I can see a lot of people on this forum proposing ISA extensions for N68k. While having cool new instructions is great, it raises my concern whether any compiler is able to produce code utilizing these instructions. After all why spending any effort to implement something that only skilled assembly coder can make us of?

IMHO being conservative on ISA extensions is good:
1) makes soft-core verification simpler (obviously - less instructions = less bugs),
2) probably saves logic gates,
3) leaves space for identifying mostly used instructions and optimize their execution,
4) by having feedback from microarchitecture design evolution one can provide better ISA extensions than just blindly guessing,
5) leaves time to optimize control/register/memory flow optimizations (dynamic/hybrid predictors, hardware prefetchers, etc.)
6) helps saving precious bits in ISA for really useful extensions which in most cases cannot be easily added (ie. transition to 64-bit architecture - 64-bit address space, quad-words).

Anyway the post is not about making arguments about ISA. So the question is:

Does NatAmi team plan to:
1) extend GCC 4.x backend and port 2.95.3 amiga specific changes to new frontend,
or:
2) implement LLVM amiga-m68k backend and modify Clang?

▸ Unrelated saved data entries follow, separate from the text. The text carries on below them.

import Literature.NumberTheory.Transcendental.FormsAlgebra
import Literature.Geometry.Kaehler.HodgeStarWedge
import HarnessLib

/-!
# The shuffle formula for the wedge product as a sum over subsets

Topic: Kähler / Hodge, pointwise exterior algebra. The wedge product of continuous alternating maps
of `Literature/NumberTheory/Transcendental/FormsAlgebra.lean` (`ContinuousAlternatingMap.wedge`) is
*defined* by the permutation sum `(α ∧ β)(v) = (k! m!)⁻¹ ∑_{σ ∈ 𝔖_{k+m}} sign σ · α(v ∘ σ|₁) β(v ∘ σ|₂)`
(Warner (1983), 2.10(b), formula (2)). This theorems-only file proves the equivalent **shuffle
form**, Warner's "sum over all `(k, m)`-shuffles":

* `wedge_apply_eq_sum_powersetCard`:
  `(α ∧ β)(v) = ∑ₛ sign σₛ · α(v ∘ eₛ) · β(v ∘ e_{sᶜ})`, the sum over the `k`-subsets `s` of
  `Fin (k + m)`, with `eₛ`, `e_{sᶜ}` the increasing enumerations of `s` and of its complement and
  `σₛ = [eₛ | e_{sᶜ}]` the shuffle placing `s` first — written, as in `HodgeStarWedge.lean`, as the
  block permutation `Equiv.ofBijective _ (HodgeStarAux.blockMap_bijective s 1 1)` (a proof device,
  not a definition).

It is obtained from the permutation sum by the reindexing of `𝔖_{k+m}` by triples `(s, τ, τ')`
(`HodgeStarAux.sum_perm_eq_sum_triples`, `HodgeStarWedge.lean`): the block permutation
`[eₛ ∘ τ | e_{sᶜ} ∘ τ']` is `σₛ ∘ (τ ⊕ τ')` (`blockPerm_eq_blockPerm_one_mul`), so its summand equals that
of `σₛ` (the signs `sign τ`, `sign τ'` enter twice) and every `s` is counted `k! m!` times. Used by
`Literature/AlgebraicGeometry/Motives/KaehlerFormPowFrameProofs.lean` (`ωⁿ(e₁, Je₁, …, eₙ, Jeₙ) = n!`,
Voisin (2002), Lemma 3.8).

## References

* F. W. Warner, *Foundations of Differentiable Manifolds and Lie Groups*, GTM 94 (1983), 2.10(b)
  (the products `∧_α`, formula (2), and the remark "sum over all `(p, q)`-shuffles").
-/

noncomputable section

open Module ContinuousAlternatingMap Function Set.powersetCard
open Literature.Geometry.Kaehler.HodgeStarAux

namespace Literature.Geometry.Kaehler

section Shuffle

variable {k m : ℕ}

/-- First block of the shuffle `σₛ = [eₛ | e_{sᶜ}]` (the block permutation of `HodgeStarWedge.lean`
with trivial block parts, a proof device written out in full): `σₛ (castAdd i) = eₛ i`. [folklore] -/
theorem blockPerm_one_apply_castAdd (s : Set.powersetCard (Fin (k + m)) k) (i : Fin k) :
    Equiv.ofBijective _ (blockMap_bijective s 1 1) (Fin.castAdd m i) = ofFinEmbEquiv.symm s i := by
  rw [blockPerm_apply_castAdd, Equiv.Perm.one_apply]

/-- Second block of the shuffle `σₛ = [eₛ | e_{sᶜ}]`: `σₛ (natAdd j) = e_{sᶜ} j`. [folklore] -/
theorem blockPerm_one_apply_natAdd (s : Set.powersetCard (Fin (k + m)) k) (j : Fin m) :
    Equiv.ofBijective _ (blockMap_bijective s 1 1) (Fin.natAdd k j) =
      ofFinEmbEquiv.symm (Set.powersetCard.compl card_fin_add s) j := by
  rw [blockPerm_apply_natAdd, Equiv.Perm.one_apply]

/-- The block permutation `[eₛ ∘ τ | e_{sᶜ} ∘ τ']` factors as the shuffle `σₛ` followed by the
block-diagonal permutation `τ ⊕ τ'`. [folklore] -/
theorem blockPerm_eq_blockPerm_one_mul (s : Set.powersetCard (Fin (k + m)) k) (τ : Equiv.Perm (Fin k))
    (τ' : Equiv.Perm (Fin m)) :
    Equiv.ofBijective _ (blockMap_bijective s τ τ') =
      Equiv.ofBijective _ (blockMap_bijective s 1 1) * finSumFinEquiv.permCongr (Equiv.Perm.sumCongr τ τ') := by
  refine Equiv.ext fun i ↦ ?_
  induction i using Fin.addCases with
  | left i =>
    rw [blockPerm_apply_castAdd, Equiv.Perm.mul_apply, Equiv.permCongr_apply,
      finSumFinEquiv_symm_apply_castAdd, Equiv.Perm.sumCongr_apply, Sum.map_inl,
      finSumFinEquiv_apply_left, blockPerm_one_apply_castAdd]
  | right j =>
    rw [blockPerm_apply_natAdd, Equiv.Perm.mul_apply, Equiv.permCongr_apply,
      finSumFinEquiv_symm_apply_natAdd, Equiv.Perm.sumCongr_apply, Sum.map_inr,
      finSumFinEquiv_apply_right, blockPerm_one_apply_natAdd]

/-- Sign of a block permutation: `sign [eₛ ∘ τ | e_{sᶜ} ∘ τ'] = sign σₛ · sign τ · sign τ'`.
[folklore] -/
theorem sign_blockPerm (s : Set.powersetCard (Fin (k + m)) k) (τ : Equiv.Perm (Fin k))
    (τ' : Equiv.Perm (Fin m)) :
    Equiv.Perm.sign (Equiv.ofBijective _ (blockMap_bijective s τ τ')) =
      Equiv.Perm.sign (Equiv.ofBijective _ (blockMap_bijective s 1 1)) * (Equiv.Perm.sign τ * Equiv.Perm.sign τ') := by
  rw [blockPerm_eq_blockPerm_one_mul, Equiv.Perm.sign_mul, Equiv.Perm.sign_permCongr,
    Equiv.Perm.sign_sumCongr]

variable {𝕜 : Type*} [RCLike 𝕜] {V : Type*} [NormedAddCommGroup V] [NormedSpace 𝕜 V]
  {A : Type*} [NormedCommRing A] [NormedAlgebra 𝕜 A]

/-- A square of the sign of a permutation, cast into the coefficient ring, is `1`. [folklore] -/
theorem sign_mul_sign_intCast {n : ℕ} (σ : Equiv.Perm (Fin n)) :
    ((Equiv.Perm.sign σ : ℤ) : A) * ((Equiv.Perm.sign σ : ℤ) : A) = 1 := by
  rw [← Int.cast_mul, ← Units.val_mul, Int.units_mul_self, Units.val_one, Int.cast_one]

/-- **The shuffle formula for the wedge product as a sum over subsets** (Warner (1983), 2.10(b):
`(α ∧ β)(v₁, …, v_{k+m}) = ∑_{shuffles} sign · α(…) β(…)`): for a `k`-form `α`, an `m`-form `β`
and `v : Fin (k + m) → V`,
`(α ∧ β)(v) = ∑ₛ sign σₛ · α(v ∘ eₛ) · β(v ∘ e_{sᶜ})`, the sum over the `k`-subsets `s` of
`Fin (k + m)`, `eₛ`/`e_{sᶜ}` the increasing enumerations and `σₛ = [eₛ | e_{sᶜ}]`. From the
permutation-sum definition (`wedge_apply`, normalisation `(k! m!)⁻¹`) by reindexing the
permutations by triples `(s, τ, τ')` (`HodgeStarAux.sum_perm_eq_sum_triples`): the summand of
`[eₛ ∘ τ | e_{sᶜ} ∘ τ']` is that of `σₛ` (the signs `sign τ`, `sign τ'` appear twice), so each `s` is
counted `k! m!` times. [cite: Warner1983, 2.10(b)] -/
theorem wedge_apply_eq_sum_powersetCard (α : V [⋀^Fin k]→L[𝕜] A) (β : V [⋀^Fin m]→L[𝕜] A)
    (v : Fin (k + m) → V) :
    α.wedge β v = ∑ s : Set.powersetCard (Fin (k + m)) k,
      Equiv.Perm.sign (Equiv.ofBijective _ (blockMap_bijective s 1 1)) •
        (α (v ∘ ofFinEmbEquiv.symm s) *
          β (v ∘ ofFinEmbEquiv.symm (Set.powersetCard.compl card_fin_add s))) := by
  rw [wedge_apply]
  rw [sum_perm_eq_sum_triples _ (fun s : Set.powersetCard (Fin (k + m)) k ↦
    Equiv.Perm.sign (Equiv.ofBijective _ (blockMap_bijective s 1 1)) • (α (v ∘ ofFinEmbEquiv.symm s) *
      β (v ∘ ofFinEmbEquiv.symm (Set.powersetCard.compl card_fin_add s)))) ?_]
  · rw [← Nat.cast_smul_eq_nsmul 𝕜, smul_smul, inv_mul_cancel₀ ((Nat.cast_ne_zero (R := 𝕜)).2
      (Nat.mul_ne_zero (Nat.factorial_ne_zero _) (Nat.factorial_ne_zero _))), one_smul]
  intro s τ τ'
  set σ := Equiv.ofBijective _ (blockMap_bijective s τ τ') with hσ
  have h1 : (fun i ↦ v (σ (Fin.castAdd m i))) = (v ∘ ofFinEmbEquiv.symm s) ∘ τ := by
    funext i
    rw [hσ, blockPerm_apply_castAdd, comp_apply, comp_apply]
  have h2 : (fun j ↦ v (σ (Fin.natAdd k j))) =
      (v ∘ ofFinEmbEquiv.symm (Set.powersetCard.compl card_fin_add s)) ∘ τ' := by
    funext j
    rw [hσ, blockPerm_apply_natAdd, comp_apply, comp_apply]
  rw [h1, h2, ← coe_toAlternatingMap α, AlternatingMap.map_perm, ← coe_toAlternatingMap β,
    AlternatingMap.map_perm, coe_toAlternatingMap, coe_toAlternatingMap, hσ, sign_blockPerm]
  simp only [Units.smul_def, zsmul_eq_mul, Units.val_mul, Int.cast_mul]
  have hτ := sign_mul_sign_intCast (A := A) τ
  have hτ' := sign_mul_sign_intCast (A := A) τ'
  linear_combination ((Equiv.Perm.sign (Equiv.ofBijective _ (blockMap_bijective s 1 1)) : ℤ) : A) * (α (v ∘ ofFinEmbEquiv.symm s)) *
    (β (v ∘ ofFinEmbEquiv.symm (Set.powersetCard.compl card_fin_add s))) *
      (((Equiv.Perm.sign τ' : ℤ) : A) * ((Equiv.Perm.sign τ' : ℤ) : A) * hτ + hτ')

end Shuffle

end Literature.Geometry.Kaehler
import Summits.MatrixMultiplication.OmegaCensus.STPPKernelListerOrderN56DP1

/-!
# ω-census (abelian STPP census): kernel lister — ORDER capstone at `n = 56` MODULO the 102 tree-law survivor pattern(s) (part 27 of 28: root computation over `selN56P27`)

HONEST FRAMING (pub-omega census; verbatim): lottery ticket; floor = certified bounds/negative ranges.
Census STRUCTURE (seat pub-omega-stpp-2 gen 31 (generator of stpp-2 gen 30), 2026-08-29), family (b2).  Nothing here is progress on `ω`.  CONDITIONAL THEOREM: for every
finite abelian group `H` of order `56`, IF none of the 102 size patterns of `deadN56` (`234_236`, `234_263`, `234_326`, `234_334`, `234_343`, `234_362`, `234_433`, `235_325`, `235_333`, `244_244`, `244_333`, `244_424`, `111_234_424`, `113_333_333`, `116_333_342`, `122_234_523`, `122_235_324`, `122_235_342`, `122_235_432`, `122_324_325`, `122_333_333`, `123_333_342`, `123_333_423`, `123_333_432`, `124_253_522`, `125_432_432`, `133_423_423`, `133_423_432`, `133_423_622`, `222_234_333`, `223_233_333`, `223_234_234`, `223_234_243`, `223_235_332`, `223_242_523`, `223_242_532`, `223_243_243`, `223_243_342`, `223_243_423`, `223_243_432`, `223_272_332`, `223_332_333`, `223_342_342`, `223_342_432`, `224_233_234`, `224_233_243`, `224_234_252`, `224_234_332`, `224_242_333`, `224_243_332`, `224_262_332`, `224_332_342`, `225_233_252`, `225_252_522`, `233_233_234`, `233_233_324`, `233_233_423`, `233_234_323`, `233_234_332`, `111_112_333_333`, `111_115_333_342`, `111_124_432_432`, `111_133_333_522`, `111_222_233_523`, `111_222_234_234`, `111_222_234_243`, `111_225_233_323`, `111_225_332_332`, `112_114_333_342`, `112_122_333_423`, `112_122_333_432`, `112_171_423_423`, `112_221_234_333`, `113_113_333_342`, `113_123_432_432`, `113_131_333_423`, `113_161_423_423`, `113_223_243_332`, `113_223_332_342`, `113_232_234_323`, `113_232_243_332`, `113_232_323_432`, `113_232_332_423`, `113_233_332_332`, `114_222_332_333`, `115_122_432_432`, `122_213_342_432`, `122_213_432_432`, `122_223_332_423`, `122_223_332_622`, `122_233_233_233`, `122_234_234_321`, `122_323_323_332`, `123_323_332_422`, `222_224_233_422`, `223_223_242_332`, `111_111_111_333_333`, `111_111_122_333_423`, `111_112_223_243_332`, `111_112_223_332_342`, `111_112_232_323_432`, `111_222_224_242_422`) is realisable in `H` as an STPP family
(CKSU Def. 5.1), THEN every STPP family of `H` has `Σ |Aᵢ||Bᵢ||Cᵢ| ≤ 56` (no beating family, no `ω < 3` via CKSU Thm. 5.5).  The dead list is
EXACTLY the set of minimal beating size patterns (canonical classes, all block counts, all entries) that survive the seven tree laws of the kernel
lister at order `56` (single-block volume, representation count, N7, N16, N8 = Kneser over all divisors, N18, N12) — i.e. the residual census
obligation at order `56` is reduced to deciding these 102 explicit patterns per group (by search engines or future kernel kills).  Mechanism:
`KLister.volume_le_of_scan_list_dead` (`STPPKernelListerOrderKitD`) over the root computation with this dead list, split over 28 first-block
selection(s) (`decide +kernel`; python twin `gen_orderD.py`/`klister_lean.py`, 3138643 calls, canonical-equality dead test, fixpoint in 2 round(s)).
-/

open Finset

namespace Summit.MatrixMultiplication.OmegaCensus.KLister

open Literature.Computability.AlgebraicComplexity


/-- First blocks of part 27 of the root computation at order `56`. [folklore] -/
def selN56P27 : List Shape := [(3, 2, 2)]

set_option maxRecDepth 32768 in
set_option maxHeartbeats 4000000 in
/-- Root computation of the kernel lister at order `56` with the dead list `deadN56`, first blocks in `selN56P27`: `true` (twin 67377 calls). [folklore] -/
theorem scan_N56P27 : scanFirstC 56 deadN56 (fun s => selN56P27.contains s) chunksN56 = true := by
  decide +kernel

end Summit.MatrixMultiplication.OmegaCensus.KLister
/-- `afterHeadF ∈ FP`. [cite: AroraBarak2009, §1.3] -/
theorem afterHeadF_mem_FP : afterHeadF ∈ FP := by
  obtain ⟨_, _, hCur, hFRS, hVv⟩ := dproj_mem_FP
  have hst : (lSt ∘ fstF) ∈ FP := comp_mem_FP lSt_mem_FP fstF_mem_FP
  have hS' : (fstF ∘ sndF) ∈ FP := comp_mem_FP fstF_mem_FP sndF_mem_FP
  have hAS' : (nthF 1 ∘ sndF) ∈ FP := comp_mem_FP (nthF_mem_FP 1) sndF_mem_FP
  exact iteFn_mem_FP (comp_mem_FP eqPairFn_mem_FP (fanoutFn_mem_FP (comp_mem_FP take1Fn_mem_FP hS') (const_mem_FP _)))
    (fanoutFn_mem_FP hS' (fanoutFn_mem_FP hAS' (comp_mem_FP (sndPow_mem_FP 1) hst)))
    (iteFn_mem_FP (comp_mem_FP eqPairFn_mem_FP (fanoutFn_mem_FP hS' (const_mem_FP _)))
      (fanoutFn_mem_FP (const_mem_FP _) (fanoutFn_mem_FP hAS' (fanoutFn_mem_FP newCurF_mem_FP
        (fanoutFn_mem_FP (fanoutFn_mem_FP (fanoutFn_mem_FP (comp_mem_FP fstF_mem_FP (comp_mem_FP hCur hst))
          (fanoutFn_mem_FP (comp_mem_FP sndF_mem_FP (comp_mem_FP hCur hst)) (comp_mem_FP (sndPow_mem_FP 1) sndF_mem_FP)))
          (comp_mem_FP hFRS hst)) (comp_mem_FP hVv hst)))))
      (fanoutFn_mem_FP (const_mem_FP _) (fanoutFn_mem_FP hAS' (fanoutFn_mem_FP (comp_mem_FP hCur hst)
        (fanoutFn_mem_FP (comp_mem_FP hFRS hst) (const_mem_FP _))))))

/-- **One level of the descent**: idle unless descending; dimension `0` — done with base value `1`; else the
pre-phase `headF` and `afterHeadF`. [cite: AaronsonArkhipovToC2013, proof of Thm. 4.3 (p. 176)] -/
def descStep (G : ℕ) (c q₀ : Polynomial ℕ) : List Bool → List Bool :=
  iteFn (isNilFn ∘ dS ∘ lSt)
    (iteFn (isNilFn ∘ sndF ∘ dCur ∘ lSt)
      (fanoutFn (fun _ => [false]) (fanoutFn (dAS ∘ lSt) (fanoutFn (dCur ∘ lSt) (fanoutFn (dFRS ∘ lSt) fun _ => [true]))))
      (afterHeadF ∘ fanoutFn id (headF G c q₀ ∘ hRecF)))
    lSt
/-!
# Crux `HLiu418`, U1-glob LEVEL 2-fin, arch-kernel branch — (F-tail-arch) FILE 3: `stdExtension 𝒦 s₀ (a ⊗_∞ b)` IS PURE IN THE ARCH SLOT ON THE SLICE — the `hpure` letter of
# ★ (F-tail-arch) FILE 1 `K2LiuSingularWhittakerArchFactorEuler.whittakerDelta_eq_archFactor_mul_of_pureArch`, with `bA :=` the arch flat family `H_∞(·)^{2(s−s₀)}·b`

Cell `hodgecm-mathlib`, crux item hLiu418 = `stmt-HodgeConjecture-24832`; squad K2, strike line L1, LEAD F0P6-plan (g15); U1 desk K2E3-p28 (g3); END pen K2E3-p32 (g3);
prover K2E3-p14 (g10).  Lane `--supports stmt-HodgeConjecture-24832 --as helper` (count-neutral).  THEOREMS ONLY.

THE POINT ((F-arch) ★ p863937's by-value letter `htail∞`, third link).  ★ #31s `K2LiuStdFamilyFactorisable.stdFamilyFactorisable` makes a standard family `f` factorizable off `T` with
HEAD `fT s x := f s (placesEmbed_T x)`; ★ (F-tail-arch) FILE 1 wants that head PURE IN THE ARCH SLOT: `fT s (y_∞, y) = bA s y_∞ · rT s y`.  For U1-glob(σ)'s ONE pure term
`φ h = a (h_f) · b (h_∞)` (`b` a `K_∞`-finite archimedean section carrying the kernel vector at the real place `σ`, `a` the away (finite-adelic) section) and `f := stdExtension 𝒦 s₀ φ`
(★ `f s h = M(h)^{2(s−s₀)} · φ h`, `M := modDelta ∘ 𝒦.pPart`), this file proves it with THE ARCH FACTOR OF RECORD
  `bA s y_∞ := H_∞(y_∞)^{2(s−s₀)} · b y_∞`,   `H_∞(y_∞) := M((y_∞, 1))`
— exactly ★ (E6′) `K2LiuStdFamilyAwayPurityFlat`'s arch flat family (`heightTwistArch_*`) — and `rT s y := M(X)^{2(s−s₀)} · a (X_f)`, `X := placesEmbed_T (1, y)`, `X_f = placesEmbedFin_T y`:
* §1 **`stdExtension_placesEmbed_eq_mul_of_pureArch`** — for `𝒦` standard (+ the level guard `(𝒦.K)_v ⊆ K_{H,v}` off `T` of ★ (E6)) and `φ` pure at `∞` as above:
  `stdExtension 𝒦 s₀ φ s (placesEmbed_T (y_∞, y)) = (H_∞(y_∞)^{2(s−s₀)} · b y_∞) · (M(X)^{2(s−s₀)} · a (placesEmbedFin_T y))` — ★ (F-tail-arch) FILE 1's `hpure` TOKEN FOR TOKEN
  (`bA`, `rT` explicit).  MECHANISM: `(placesEmbed_T (y_∞, y))_∞ = y_∞`, `(placesEmbed_T (y_∞, y))_f = placesEmbedFin_T y` (★ prelims); the height splits `M(placesEmbed_T (y_∞, y)) = H_∞(y_∞) · ∏_{v∈T} M(ι_v y_v)` by ★ (E6)
  `modDelta_pPart_placesEmbed` (applied to `(y_∞, y)` and to `(1, y)`, `M((1,1)) = 1`) — no local Iwasawa data, no saturation hypothesis.
* §2 **`exists_pureArch_placesEmbed_flat`** — the same packaged with the FLAT-FAMILY LETTERS OF `bA` exported as conjuncts: the archimedean Siegel law at every `s` from the law at
  `s₀` (★ `heightTwistArch_siegel`), flat on `(·,1)⁻¹(𝒦.K)` (★ `IwasawaDatum.modDelta_pPart_of_mem_K`), `bA s₀ = b`, and the defining formula.
References: [Tan1999] V. Tan, Canad. J. Math. 51 (1999), §1 p. 166 (`Φ(g,s) = Φ_v ⊗ Φ^v`); [KudlaRallis1994] §1; [HarrisKudlaSweet1996] §1 (1.15)–(1.17); [BorelJacquet1979] §4.1;
[KudlaSweet1997] §1 (flat = standard sections).
HONEST LABEL.  Count-neutral helper: `HC_CM` is proved only modulo the 7 printed citations (2 remaining named inputs: hLiu418 = `stmt-HodgeConjecture-24832`,
h413 = `stmt-HodgeConjecture-24833`) until rung 0 closes; U1-glob LEVEL 2 stays OPEN (FILE B; the arch branch's `hdead∞`).
-/

set_option autoImplicit false
set_option linter.dupNamespace false -- the mandated namespace repeats `HodgeConjecture.HodgeConjecture`

noncomputable section

open scoped Matrix RestrictedProduct BigOperators
open Filter Topology Set NumberField IsDedekindDomain
open Literature.NumberTheory.Automorphic Literature.NumberTheory.Automorphic.UnitaryGroup Literature.NumberTheory.GaloisRepresentations
open Literature.NumberTheory.GelbartRogawski1991 Literature.NumberTheory.GelbartRogawski1991.GRConstruction
open Literature.NumberTheory.GelbartRogawski1991.UnitaryDualPair
open Literature.NumberTheory.K2Lit.SiegelDoubled Literature.NumberTheory.K2Lit.LocalSiegelDoubled Literature.NumberTheory.K2Lit.PlaceSplitting
open Summit.HodgeConjecture.HodgeConjecture.Cruxes.HLiu418.K2LiuStdFamilyFactorisable
open Summit.HodgeConjecture.HodgeConjecture.Cruxes.HLiu418.K2LiuIwasawaDeltaUnimodular
open Summit.HodgeConjecture.HodgeConjecture.Cruxes.HLiu418.K2LiuSiegelBigCellSectionOfLocalPrelims
open Summit.HodgeConjecture.HodgeConjecture.Cruxes.HLiu418.K2LiuIwasawaHeightPlaceFactorisation
open Summit.HodgeConjecture.HodgeConjecture.Cruxes.HLiu418.K2LiuStdFamilyAwayPurityFlat

namespace Summit.HodgeConjecture.HodgeConjecture.Cruxes.HLiu418.K2LiuStdExtensionPureArch

/-! ## §1 The standard extension of a section pure at `∞` is pure in the arch slot on the slice -/

variable (L : Type) [Field L] [NumberField L] [IsCMField L]
variable {N M n : ℕ} (e : Fin N × Fin M ≃ Fin n)
  (dV : Fin N → L) (hdV : ∀ i, IsCMField.complexConj L (dV i) = dV i) (hdV0 : ∀ i, dV i ≠ 0)
  (dW : Fin M → L) (hdW : ∀ i, IsCMField.complexConj L (dW i) = dW i) (hdW0 : ∀ i, dW i ≠ 0)
  (T : Finset (HeightOneSpectrum (𝓞 (Fp L)))) [DecidableEq (HeightOneSpectrum (𝓞 (Fp L)))]
import Summits.Ventures.PackingBounds.ThreePointCert.K14d14AggG1
import Summits.Ventures.PackingBounds.ThreePointCert.K14d14AggG2
import Summits.Ventures.PackingBounds.ThreePointCert.K14d14AggG3
import Summits.Ventures.PackingBounds.ThreePointCert.K14d14AggP
import Summits.Ventures.PackingBounds.ThreePointCert.CheckKSP

/-!
# κ(14) ≤ 3183: kernel validation (Kronecker substitution) of Gram blocks/parts R3 (18867 factor entries; part 8 of 9)

Framing: lottery ticket; floor = certified bounds/negative ranges. Venture `PackingBounds` (cell
`pub-packcert`), three-point SDP family, kissing column. Integer data / kernel checks of a feasible point of the
Bachoc–Vallentin semidefinite program (n = 14, s = 1/2, three-point matrix degree 14, two-point (Gegenbauer) part to
degree L = 28, Bachoc–Vallentin multiplier set = cell mode sym2; exact rational certificate `sdp-n14-d14-s1-2-sym2-a28-hyb8dd-j155383.json`
(sha256 bfea3084a396ff60bab9179908bee04668c551121fb77f9cae72b0ebbabe9510) of the sdp seat's hybrid pipeline, verified by the cell's two exact verifiers), converted by
`cert2lean_g9.py` (lp gen 9; S = 76) into the units of the kernel checker `ThreePointCert.Check` + `CheckSym2` with the
record degree field set to L = 28 (the checker's degree enters only the unit `W = 2^d·d!` and the side conditions, so a
(d, L) certificate is a `Cert3` of degree L); symmetry-adapted PARTS (S₃/S₂ isotypic bases of short polynomials) with coarse factor COLUMNS, validated by
Kronecker substitution `ThreePointCert.CheckKSP` (`sosCheckKSParts`: the claimed expansion and `Σ_parts Σ_k col_k²` compared at `(2^w, 2^{wD}, 2^{wD²})`); three-point part by `CheckFKS`;
split check of (ii') `ThreePointCert.CheckSym2Split`. Emitter `emitlean_ks3.py` (lp gen 10; expansions `4^k • Σ_parts pᵀ(L′L′ᵀ)p` lifted by `SoundNN.boxNonneg_smul`). Generated file: plain lists of integers / monomials.
-/

namespace Summit.Ventures.PackingBounds.ThreePointCert.K14d14

open Literature.Geometry.DiscreteGeometry Literature.Geometry.DiscreteGeometry.PolyCert PolyCert.SPoly

set_option maxRecDepth 100000 in
set_option maxHeartbeats 0 in
/-- Block `R3` (multiplier q³·s₃): the unscaled expansion `eR3s` IS `Σ_parts Σ_k col_k²` — Kronecker-substitution check at `(2^196, 2^(196·23), 2^(196·23²))` over the symmetry-adapted parts (kernel; 18867 factor entries). -/
theorem vR3 : sosCheckKSParts 196 23 1 K14d14.partsR3 K14d14.eR3s = true := by
  decide +kernel

end Summit.Ventures.PackingBounds.ThreePointCert.K14d14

AFAIK last usable (and considered to be stable) compiler for Amiga M68k is SAS/C 6.58 (obviously discontinued) and GCC 2.95.3 (heavily outdated - 1999-2001).

PS. I would be really interested to see N68070 sources or detailed design docs ;)

Kind regards
Krystian Baclawski

The latest release is from 2009:
 
  EXTERNAL LINK 

EXTERNAL LINK

I agree. Complex instructions similar to Intel SSE/AVX or IBM Altivec are important to implement in long-term. But simple scalar instructions? I doubt so. Usually good C compiler is much better at utilizing simple instructions than any human being. It does all the dirty work related to register coloring, instruction scheduling, handling complex pipelines and superscalar features.

Matt Hey wrote:

Assembler inlines and linked assembler functions can be used in C programs where speed is needed. This is especially viable with the ease of use of the 68k and has been used a lot on the Amiga.

Seriously, do you want Amiga developers to remain in '70/'80 mentality model? Assembly was used extensively on Amiga because for a long time there was no good C compiler and ABI itself does not integrate very well with C.

Matt Hey wrote:

This is true but it's mostly the core/backward compatible instructions that need to be bug free at first and changes can be made in an fpga.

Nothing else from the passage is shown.